A new synthetic antibiotic tightly binds bacterial ribosomes

The evolutionary arms race where bacteria evolve mechanisms to outsmart antibiotic drugs has left clinicians with a dearth of ways to fight bacterial infections effectively. To discover new antibiotics, researchers in chemist Andrew Myers’ laboratory at Harvard University turned to completely synthetic approaches. In their latest endeavors, they developed a completely synthetic antibiotic called cresomycin (1). This antibiotic, which binds to the bacterial ribosome, surmounts existing antimicrobial resistance mechanisms that have plagued current ribosome-binding antibiotics by being perfectly preconfigured to bind the ribosome tightly.

Ben Tresco and Kelvin Wu from Andrew Myers laboratory sit on a couch and hold a chemical model of one of their synthetic antibiotics.

Graduate students, Ben Tresco (left) and Kelvin Wu (right), discuss a chemical model of a synthetic antibiotic.

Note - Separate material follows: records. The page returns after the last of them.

import Literature.NumberTheory.Rogawski1990.LocalTransferGlueCM
import Literature.NumberTheory.Rogawski1990.LocalAPacket
import Literature.NumberTheory.Rogawski1990.SmoothTransferSplitPlaceHSide
import Literature.NumberTheory.Automorphic.OrbitalMeasureCanonical
import Literature.NumberTheory.Automorphic.GLnLeviSmoothTransport
import Literature.NumberTheory.Automorphic.SmoothIndClosedCellNonzero
import Literature.NumberTheory.Automorphic.CMPrincipalSeriesJacquetEvalOne
import HarnessLib

/-!
# F0 · P3b · line «CMCharIdentityTest» ED. 5 — (C2-red) `stub_charDistReduction`: the `ξ`-twist ∕ linearity reduction of the stability of `χ_ξ`

Cell `pub/hodgecm-mathlib`, crux H413 = `stmt-HodgeConjecture-24833`, route HCCMUnconditional; desk F0P3b-plan (g12) brief H4 of
`F0/P3b/PLAN-P3b.v14.F0P3b-plan-g12.md` §2 (signature `Sketch-briefs.F0P3b-plan-g12.lean` :78 ≡ tree stub
`Cruxes/H413/Lines/F0_P3b_CMCharIdentityTestPaydown.lean` ED. 5 :328 `stub_charDistReduction`); pen A-p19 (g21).  THEOREMS ONLY, sorry-free.
HONEST LABEL: HC_CM is proved only modulo the 2 remaining named inputs (hLiu418, h413) until rung 0 closes; this file discharges one BOOKKEEPING
joint of print's «`χ_ξ` is a stable distribution» [Rogawski1990, §4.3 (4.3.1) p. 43; §12.5 pp. 183–187], not the analytic one (W1).

THE STATEMENT (C2-red, verbatim = the stub's Π-type with the line's `abbrev`s `Pl`, `HLoc` unfolded).  At a finite place `v` of `L⁺`, on
`H_v = U(Φ₂)(L⁺_v) × U(Φ₁)(L⁺_v)` with a Haar measure `ν_H` and a canonical orbital-measure family `m_H` on the `G`-regular classes: for a continuous
character `ξ_v : H_v →* ℂˣ` constant on the stable class of every `G`-regular element and test functions `f₁, f₂` (★ `IsLocSmooth`) with equal `G`-regular
stable orbital integrals, `g := ξ_v · (f₁ − f₂)` is TEST, all its `G`-regular stable orbital integrals VANISH, and `χ_ξ(f₁) − χ_ξ(f₂) = ∫ g dν_H`
(★ `charDist ξ ν f = ∫ ξ·f dν`).  With (W1) «a test function with vanishing `G`-regular stable orbital integrals has Haar integral `0`» this gives (C2),
by the line's kernel-checked `charDistStableOfInvariant_of_line`.

THE PROOF (all ingredients ★).  (i) `ℂˣ` has no small subgroups and `H_v` is non-archimedean (★ `exists_openSubgroup_forall_unitsComplex_eq_one`, ★
`nonarchimedeanGroup_unitaryGroupOfForm_local`, Mathlib `Prod.instNonarchimedeanGroup`), so a continuous `ξ_v` is trivial on an open subgroup, hence
LOCALLY CONSTANT (`MonoidHom.isLocallyConstant_of_continuous_unitsComplex`, generic); (ii) ★ `IsLocSmooth.mul_left`; (iii) a class-function weight comes
out of every orbital integral (★ `orbitalIntegral_mul_of_forall_conj_eq`; `ξ(yγy⁻¹) = ξ(γ)` as `ℂˣ` is abelian), and on the stable class of a `G`-regular `a`
the weight is the constant `ξ(a)` (hypothesis), so `Φ^st(a, ξ·d) = ξ(a)·Φ^st(a, d)` (Mathlib `mul_finsum_mem`); (iv) `Φ^st(a, ·)` is additive on test
functions at `G`-regular `a` (★ `localStableOrbitalIntegralH_add_of_isLocSmooth` at ★ `IsCanonical.isAdmissibleOn`), applied to `(f₁ − f₂) + f₂ = f₁`;
(v) `integral_sub`, test × continuous being integrable (compact support, Haar finite on compacts).

* §1 (generic) `MonoidHom.apply_conj_eq_of_unitsComplex`, **`MonoidHom.isLocallyConstant_of_continuous_unitsComplex`**, `isLocSmooth_sub`,
  `isLocSmooth_unitsComplex_mul`, `stableOrbitalIntegralRel_mul_eq_of_forall` (the weight factorisation for ANY `st`, `m`), `integrable_unitsComplex_mul_of_isLocSmooth`.
* §2 (CM) `nonarchimedeanGroup_HLoc`, `stableOrbitalIntegralRel_sub_of_isLocSmooth`, **`charDistReduction`** (= the stub, closes it by `exact`).
-/

set_option autoImplicit false
set_option linter.dupNamespace false

noncomputable section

Credit: Myers Research Group

Many approaches to antibiotic discovery rely on naturally sourced compounds or use a semi-synthetic approach that modifies existing natural molecules. While semi-synthetic approaches can easily modify the periphery of the molecules, the more internal structures, such as the carbon-based framework, are more difficult to manipulate.

“It's my prediction that we might find that semi-synthesis will no longer be sufficient,” said Kelvin Wu, a graduate student in Myers’s group and coauthor of the paper. “We [will soon] have explored all the possible things or changes that we can make to the natural product.”

Having previously designed the synthetic antibiotic iboxamycin, the research team created a new antibiotic based on its structure and the structure of a related antibiotic, clindamycin (2). These antibiotics bind the bacterial ribosome and interfere with protein synthesis. The team noticed that when clindamycin and iboxamycin bound to the ribosome, they assumed an identical conformation. But before binding, these antibiotics have variable conformations; many of their bonds can rotate freely before moving into a specific conformation to bind the ribosome. A molecule that’s already pre-configured for binding could more effectively inhibit the ribosome since it requires less energy to achieve the correct conformation.

“We thought that we could freeze those rotatable bonds,” said Wu. “By fusing the rotatable bonds together, it cannot rotate anymore.” The team began with D-galactose as the starting material for synthesis, and after many chemical modifications, arrived at the structure of cresomycin.

“We took a leap of faith, so to speak, and tried to make something that hasn't been made before,” said Wu. When the team examined the crystal structure of cresomycin bound to the ribosome and in solution, they saw that the conformations were identical, indicating that the molecule was pre-organized for binding.

Wu and his colleagues found that cresomycin inhibits a variety of microorganisms, including ESKAPE pathogens that are multidrug resistant, in both in vitro experiments and in a mouse model.

We took a leap of faith, so to speak, and tried to make something that hasn't been made before.
- Kelvin Wu, Harvard University

“Being able to do total synthesis of the antibiotic from building blocks, as opposed to taking the original antibiotic and then doing chemical derivatives of it — that in itself is already a very interesting accomplishment,” said Axel Innis, a structural biologist at the European Institute of Chemistry and Biology who was not involved in the study. “It looks like a really good compound, and we'll have to see how it comes out in clinical trials.”

Myers recently received a CARB-X grant to pursue follow-up studies on cresomycin and other antibiotic candidates that the lab has created, including iboxamycin. The researchers will investigate the antibiotics’ oral bioavailability, toxicity, stability, and solubility.

“It's very much about the basic research, but also how we can translate that ultimately for the better of humankind,” said Wu.